Her mother nodded. “And sew by. Si, we need lots of things more than those pricey cows.”

“Those cows will pay for themselves by summer,” Simon argued. “Besides, we need the wood stove for heat this winter. We’ll get you an electric stove next summer, if we have enough left after we get the crops in.”

She glanced at Gail. “I wasn’t thinkin’ just of the stove, Si.”

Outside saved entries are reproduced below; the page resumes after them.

import Literature.Computability.QuantumComplexity.AaronsonAmbainis
import Literature.Computability.QuantumComplexity.Symmetrization
import Literature.Computability.Complexity.BooleanFourier
import HarnessLib

/-!
# Influences of bounded low-degree polynomials: the Fourier formulas and `Σᵢ Infᵢ[p] ≤ 4 deg p`

Toolkit for Aaronson–Ambainis 2014, Thm. 21 (= Thm. 7 (i), `AaronsonAmbainisThm21.lean`): the
`L²` influences `influence i p = E_X[(p(X) - p(Xⁱ))²]` and the variance of
`AaronsonAmbainis.lean` expressed through the Fourier–Walsh coefficients of
`BooleanFourier.lean` (O'Donnell 2014, §2.2, Prop. 2.5 / Thm. 2.38 area, for real-valued `g`):

* `cubeFourierCoeff_eq_zero_of_flipBit` — a function not depending on `x_j` has `ĝ(S) = 0`
  for `S ∋ j`; hence (`cubeFourierCoeff_evalBool_eq_zero`) **a polynomial of total degree `≤ d`
  has no Fourier weight above level `d`** (its value on the cube is a combination of monomials
  `∏_{i∈A} x_i`, `|A| ≤ d`; `card_support_le_degree` of `Symmetrization.lean`);
* `sum_sq_sum_mul_walsh` — `E_x[(Σ_S c_S χ_S(x))²] = Σ_S c_S²` (orthogonality);
* `influence_eq_sum_sq_fourier` — `Inf_i[p] = 4 Σ_{S ∋ i} p̂(S)²`;
* `sum_influence_le` — for `p` of total degree `≤ d` with `0 ≤ p ≤ 1` on the cube,
  `Σ_i Inf_i[p] ≤ 4 d` (total influence `= 4 Σ_S |S| p̂(S)² ≤ 4 d Σ_S p̂(S)² = 4 d E[p²]`). This
  replaces, for the `L²` influences of the tree's `AAConjecture`, Aaronson–Ambainis' Lemma 19
  (`SumInf = O(T)` for the `L¹` influences, via Shi) in the proof of Thm. 21: with `d = 2T`
  (Beals et al., Lemma 4.2) the total `L²` influence of an acceptance polynomial is `≤ 8T`.

## References

* R. O'Donnell, *Analysis of Boolean Functions*, CUP 2014, §2.2 (influences, Prop. 2.5-style
  Fourier formula `Inf_i[f] = Σ_{S∋i} f̂(S)²` for `±1`-valued `f`; for real `g` on `{0,1}^m` with
  `Inf_i = E[(g - g^{⊕i})²]` the constant is `4`), §1.4 (Parseval) [ODonnell2014].
* S. Aaronson, A. Ambainis, *The need for structure in quantum speedups*, Theory Comput. 10
  (2014), §3, Lemma 19 and proof of Thm. 21 (arXiv:0911.0996v3, pp. 13–14) [AaronsonAmbainis2014].
-/

noncomputable section

namespace Literature.Computability.QuantumComplexity

open Finset Literature.Computability.Complexity.LowDegree Literature.Probability.RandomGraphs.LowDegree

variable {N : ℕ}

/-! ### Bit flips and characters -/

/-- Flipping bit `i` multiplies `χ_S` by `-1` if `i ∈ S` and leaves it unchanged otherwise. [folklore] -/
theorem walsh_flipBit (S : Finset (Fin N)) (i : Fin N) (x : Fin N → Bool) :
    walsh S (flipBit i x) = (if i ∈ S then -1 else 1) * walsh S x := by
  classical
  unfold walsh flipBit
  by_cases hi : i ∈ S
  · rw [if_pos hi, ← Finset.mul_prod_erase S _ hi, ← Finset.mul_prod_erase S (fun j => sgn (x j)) hi]
    have h1 : ∏ j ∈ S.erase i, sgn (Function.update x i (!x i) j) = ∏ j ∈ S.erase i, sgn (x j) :=
      Finset.prod_congr rfl fun j hj => by rw [Function.update_of_ne (Finset.ne_of_mem_erase hj)]
    rw [h1, Function.update_self]
    cases x i <;> simp [sgn]
  · rw [if_neg hi, one_mul]
    exact Finset.prod_congr rfl fun j hj => by
      rw [Function.update_of_ne (ne_of_mem_of_not_mem hj hi)]

/-- `flipBit i` is an involution, so sums over the cube are invariant under it. [folklore] -/
theorem sum_flipBit (i : Fin N) (f : (Fin N → Bool) → ℝ) :
    ∑ x, f (flipBit i x) = ∑ x, f x :=
  Fintype.sum_bijective (flipBit i)
    (Function.Involutive.bijective fun x => flipBit_flipBit i x) _ _ fun _ => rfl

/-- A function that does not depend on `x_j` has no Fourier weight on sets containing `j`. [cite: ODonnell2014, §2.2] -/
theorem cubeFourierCoeff_eq_zero_of_flipBit {g : (Fin N → Bool) → ℝ} {j : Fin N}
    (hg : ∀ x, g (flipBit j x) = g x) {S : Finset (Fin N)} (hj : j ∈ S) :
    cubeFourierCoeff g S = 0 := by
  unfold cubeFourierCoeff
  have h : ∑ x, g x * walsh S x = -∑ x, g x * walsh S x := by
    calc ∑ x, g x * walsh S x = ∑ x, g (flipBit j x) * walsh S (flipBit j x) :=
          (sum_flipBit j fun x => g x * walsh S x).symm
      _ = ∑ x, -(g x * walsh S x) := Finset.sum_congr rfl fun x _ => by
          rw [hg, walsh_flipBit, if_pos hj]; ring
      _ = -∑ x, g x * walsh S x := Finset.sum_neg_distrib ..
  have h0 : ∑ x, g x * walsh S x = 0 := by linarith
  rw [h0, zero_div]

/-! ### Low-degree polynomials have no high Fourier coefficients -/

/-- The value on the cube of the monomial with exponent vector `m` depends only on the bits in
the support of `m`. [folklore] -/
theorem prod_pow_flipBit_eq {m : Fin N →₀ ℕ} {j : Fin N} (hj : j ∉ m.support) (x : Fin N → Bool) :
    (∏ i ∈ m.support, (if flipBit j x i then (1 : ℝ) else 0) ^ m i) =
      ∏ i ∈ m.support, (if x i then (1 : ℝ) else 0) ^ m i :=
  Finset.prod_congr rfl fun i hi => by
    have hij : i ≠ j := fun h => hj (h ▸ hi)
    simp [flipBit, Function.update_of_ne hij]

/-- **A polynomial of total degree `≤ d` has no Fourier weight above level `d`**: if
`p.totalDegree ≤ d` and `|S| > d` then the coefficient of `χ_S` in `x ↦ p(x)` (`x ∈ {0,1}^N`)
vanishes. [cite: ODonnell2014, §1.2 (degree of the Fourier expansion)] -/
theorem cubeFourierCoeff_evalBool_eq_zero {p : MvPolynomial (Fin N) ℝ} {d : ℕ}
    (hp : p.totalDegree ≤ d) {S : Finset (Fin N)} (hS : d < S.card) :
    cubeFourierCoeff (evalBool p) S = 0 := by
  classical
  -- expand `p(x)` over the monomials of `p`
  have hexp : ∀ x : Fin N → Bool, evalBool p x =
      ∑ m ∈ p.support, p.coeff m * ∏ i ∈ m.support, (if x i then (1 : ℝ) else 0) ^ m i := by
    intro x
    unfold evalBool
    rw [MvPolynomial.eval_eq]
  have hlin : cubeFourierCoeff (evalBool p) S =
      ∑ m ∈ p.support, p.coeff m *
        cubeFourierCoeff (fun x => ∏ i ∈ m.support, (if x i then (1 : ℝ) else 0) ^ m i) S := by
    unfold cubeFourierCoeff
    simp_rw [hexp, Finset.sum_mul, mul_assoc]
    rw [Finset.sum_comm, Finset.sum_div]
    refine Finset.sum_congr rfl fun m _ => ?_
    rw [← Finset.mul_sum, mul_div_assoc]
  rw [hlin]
  refine Finset.sum_eq_zero fun m hm => ?_
  -- a monomial of `p` misses some `j ∈ S`
  have hdeg : m.support.card < S.card :=
    lt_of_le_of_lt ((card_support_le_degree m).trans ((MvPolynomial.le_totalDegree hm).trans hp)) hS
  obtain ⟨j, hjS, hjm⟩ := Finset.exists_mem_notMem_of_card_lt_card hdeg
  rw [cubeFourierCoeff_eq_zero_of_flipBit (fun x => prod_pow_flipBit_eq hjm x) hjS, mul_zero]

/-! ### Influences through the Fourier expansion -/

/-- **Orthogonality, squared form**: `Σ_x (Σ_S c_S χ_S(x))² = 2^N Σ_S c_S²`. [cite: ODonnell2014, §1.4 (Parseval)] -/
theorem sum_sq_sum_mul_walsh (c : Finset (Fin N) → ℝ) :
    ∑ x : Fin N → Bool, (∑ S, c S * walsh S x) ^ 2 = 2 ^ N * ∑ S, c S ^ 2 := by
  calc ∑ x : Fin N → Bool, (∑ S, c S * walsh S x) ^ 2
      = ∑ x : Fin N → Bool, ∑ S, ∑ T, c S * c T * (walsh S x * walsh T x) := by
        refine Finset.sum_congr rfl fun x _ => ?_
        rw [sq, Finset.sum_mul_sum]
        exact Finset.sum_congr rfl fun S _ => Finset.sum_congr rfl fun T _ => by ring
    _ = ∑ S, ∑ T, c S * c T * ∑ x : Fin N → Bool, walsh S x * walsh T x := by
        rw [Finset.sum_comm]
        refine Finset.sum_congr rfl fun S _ => ?_
        rw [Finset.sum_comm]
        exact Finset.sum_congr rfl fun T _ => by rw [Finset.mul_sum]
    _ = ∑ S, c S * c S * 2 ^ N := by
        refine Finset.sum_congr rfl fun S _ => ?_
        simp_rw [sum_walsh_mul_walsh_index]
        simp
    _ = 2 ^ N * ∑ S, c S ^ 2 := by
        rw [Finset.mul_sum]
        exact Finset.sum_congr rfl fun S _ => by ring

/-- The difference `p(x) - p(xⁱ)` in the Walsh basis: `Σ_{S ∋ i} 2 p̂(S) χ_S(x)`. [cite: ODonnell2014, §2.2] -/
theorem evalBool_sub_evalBool_flipBit (p : MvPolynomial (Fin N) ℝ) (i : Fin N) (x : Fin N → Bool) :
    evalBool p x - evalBool p (flipBit i x) =
      ∑ S, (if i ∈ S then 2 * cubeFourierCoeff (evalBool p) S else 0) * walsh S x := by
  conv_lhs => rw [← sum_cubeFourierCoeff_mul_walsh (evalBool p) x,
    ← sum_cubeFourierCoeff_mul_walsh (evalBool p) (flipBit i x)]
  rw [← Finset.sum_sub_distrib]
  refine Finset.sum_congr rfl fun S _ => ?_
  rw [walsh_flipBit]
  split_ifs <;> ring

/-- **`Inf_i[p] = 4 Σ_{S ∋ i} p̂(S)²`** for the `L²` influence of `AaronsonAmbainis.lean`. [cite: ODonnell2014, §2.2 (Fourier formula for influences)] -/
theorem influence_eq_sum_sq_fourier (i : Fin N) (p : MvPolynomial (Fin N) ℝ) :
    influence i p = 4 * ∑ S with i ∈ S, cubeFourierCoeff (evalBool p) S ^ 2 := by
  unfold influence boolAvg
  simp_rw [evalBool_sub_evalBool_flipBit p i]
  rw [sum_sq_sum_mul_walsh, mul_div_cancel_left₀ _ (by positivity), Finset.sum_filter,
    Finset.mul_sum]
  refine Finset.sum_congr rfl fun S _ => ?_
  split_ifs <;> ring

/-- **Total influence in the Walsh basis**: `Σ_i Inf_i[p] = 4 Σ_S |S| p̂(S)²`. [cite: ODonnell2014, §2.2 (total influence)] -/
theorem sum_influence_eq (p : MvPolynomial (Fin N) ℝ) :
    ∑ i, influence i p = 4 * ∑ S : Finset (Fin N), (S.card : ℝ) * cubeFourierCoeff (evalBool p) S ^ 2 := by
  simp_rw [influence_eq_sum_sq_fourier, Finset.sum_filter]
  rw [← Finset.mul_sum, Finset.sum_comm]
  congr 1
  refine Finset.sum_congr rfl fun S _ => ?_
  rw [Finset.sum_ite, Finset.sum_const_zero, add_zero, Finset.sum_const, nsmul_eq_mul]
  congr 2
  simp

/-- `E[p²] ≤ 1` for `0 ≤ p ≤ 1` on the cube, in Fourier terms: `Σ_S p̂(S)² ≤ 1`. [cite: ODonnell2014, §1.4 (Parseval)] -/
theorem sum_sq_fourier_le_one {p : MvPolynomial (Fin N) ℝ}
    (hb : ∀ x, 0 ≤ evalBool p x ∧ evalBool p x ≤ 1) :
    ∑ S, cubeFourierCoeff (evalBool p) S ^ 2 ≤ 1 := by
  rw [sum_cubeFourierCoeff_sq, div_le_one (by positivity)]
  calc ∑ x, evalBool p x ^ 2 ≤ ∑ _x : Fin N → Bool, (1 : ℝ) :=
        Finset.sum_le_sum fun x _ => by
          have := hb x
          nlinarith
    _ = 2 ^ N := by simp

/-- **`Σ_i Inf_i[p] ≤ 4 d`** for a real polynomial `p` of total degree `≤ d` with `0 ≤ p ≤ 1` on
`{0,1}^N` (the `L²` substitute for Aaronson–Ambainis' Lemma 19 in the proof of Thm. 21:
`Σ_i Inf_i = 4 Σ_S |S| p̂(S)² ≤ 4 d Σ_S p̂(S)² = 4 d E[p²] ≤ 4 d`). [cite: AaronsonAmbainis2014, Lemma 19 and proof of Thm. 21 (L² form)] -/
theorem sum_influence_le {p : MvPolynomial (Fin N) ℝ} {d : ℕ} (hp : p.totalDegree ≤ d)
    (hb : ∀ x, 0 ≤ evalBool p x ∧ evalBool p x ≤ 1) :
    ∑ i, influence i p ≤ 4 * d := by
  rw [sum_influence_eq]
  have hle : ∀ S : Finset (Fin N), (S.card : ℝ) * cubeFourierCoeff (evalBool p) S ^ 2 ≤
      d * cubeFourierCoeff (evalBool p) S ^ 2 := by
    intro S
    by_cases hS : d < S.card
    · rw [cubeFourierCoeff_evalBool_eq_zero hp hS]; simp
    · exact mul_le_mul_of_nonneg_right (by exact_mod_cast not_lt.1 hS) (sq_nonneg _)
  calc 4 * ∑ S : Finset (Fin N), (S.card : ℝ) * cubeFourierCoeff (evalBool p) S ^ 2
      ≤ 4 * ∑ S : Finset (Fin N), (d : ℝ) * cubeFourierCoeff (evalBool p) S ^ 2 :=
        mul_le_mul_of_nonneg_left (Finset.sum_le_sum fun S _ => hle S) (by norm_num)
    _ = 4 * d * ∑ S, cubeFourierCoeff (evalBool p) S ^ 2 := by rw [← Finset.mul_sum, mul_assoc]
    _ ≤ 4 * d * 1 := mul_le_mul_of_nonneg_left (sum_sq_fourier_le_one hb) (by positivity)
    _ = 4 * d := mul_one _

/-- Each influence is at most the total influence. [folklore] -/
theorem influence_le_sum_influence (i : Fin N) (p : MvPolynomial (Fin N) ℝ) :
    influence i p ≤ ∑ j, influence j p :=
  Finset.single_le_sum (fun j _ => influence_nonneg j p) (Finset.mem_univ i)

/-! ### Mean and variance through the Fourier expansion; Chebyshev -/

/-- `E[p] = p̂(∅)`. [cite: ODonnell2014, §1.2] -/
theorem boolAvg_evalBool_eq_fourier_empty (p : MvPolynomial (Fin N) ℝ) :
    boolAvg (evalBool p) = cubeFourierCoeff (evalBool p) ∅ := by
  rw [cubeFourierCoeff_empty]; rfl

/-- **Chebyshev on the cube** (counting form): the number of `x ∈ {0,1}^N` with
`|p(x) - E[p]| > ε` is at most `Var[p] / ε² · 2^N`. [folklore] -/
theorem card_filter_deviation_le (p : MvPolynomial (Fin N) ℝ) {ε : ℝ} (hε : 0 < ε) :
    ((Finset.univ.filter fun x : Fin N → Bool => ε < |evalBool p x - boolAvg (evalBool p)|).card : ℝ)
      ≤ boolVariance p / ε ^ 2 * 2 ^ N := by
  unfold boolVariance boolAvg
  rw [div_mul_eq_mul_div, div_mul_cancel₀ _ (by positivity), le_div_iff₀ (by positivity)]
  set μ := (∑ x, evalBool p x) / (2 : ℝ) ^ N with hμ
  calc (((Finset.univ.filter fun x : Fin N → Bool => ε < |evalBool p x - μ|).card : ℝ)) * ε ^ 2
      = ∑ x ∈ Finset.univ.filter (fun x : Fin N → Bool => ε < |evalBool p x - μ|), ε ^ 2 := by
        rw [Finset.sum_const, nsmul_eq_mul]
    _ ≤ ∑ x ∈ Finset.univ.filter (fun x : Fin N → Bool => ε < |evalBool p x - μ|),
          (evalBool p x - μ) ^ 2 := by
        refine Finset.sum_le_sum fun x hx => ?_
        have h := (Finset.mem_filter.1 hx).2
        have : ε ^ 2 < |evalBool p x - μ| ^ 2 := by gcongr
        rw [sq_abs] at this
        exact this.le
    _ ≤ ∑ x, (evalBool p x - μ) ^ 2 :=
        Finset.sum_le_sum_of_subset_of_nonneg (Finset.filter_subset _ _) fun x _ _ => sq_nonneg _

end Literature.Computability.QuantumComplexity

end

He frowned. “Gail will buy what she needs with her chicken money.”

Gail was relieved to hear the phone jingle out their ring, two longs and two shorts.

Her mother hurried into the living room and lifted the earpiece off the wooden box on the wall.  “Hello,” she called into the mouthpiece. “Yes, this is Flo Albright.” She listened a minute or so. “How very kind. Thank you so much. We’ll pick it up Saturday when we come in to do the tradin’.”

She returned to the kitchen with a step as light as when she had begun work twelve hours earlier. “Good news, Gail. Harry Holt found a morning glory feedsack. His wife had one she doesn’t need. Isn’t that wonderful?”

Gail couldn’t believe her bad luck. She looked at her dad. He was smiling as he put a big bite of potato salad on his fork. She hid her face behind a chicken leg. “That’s just great, Mom. Just great.”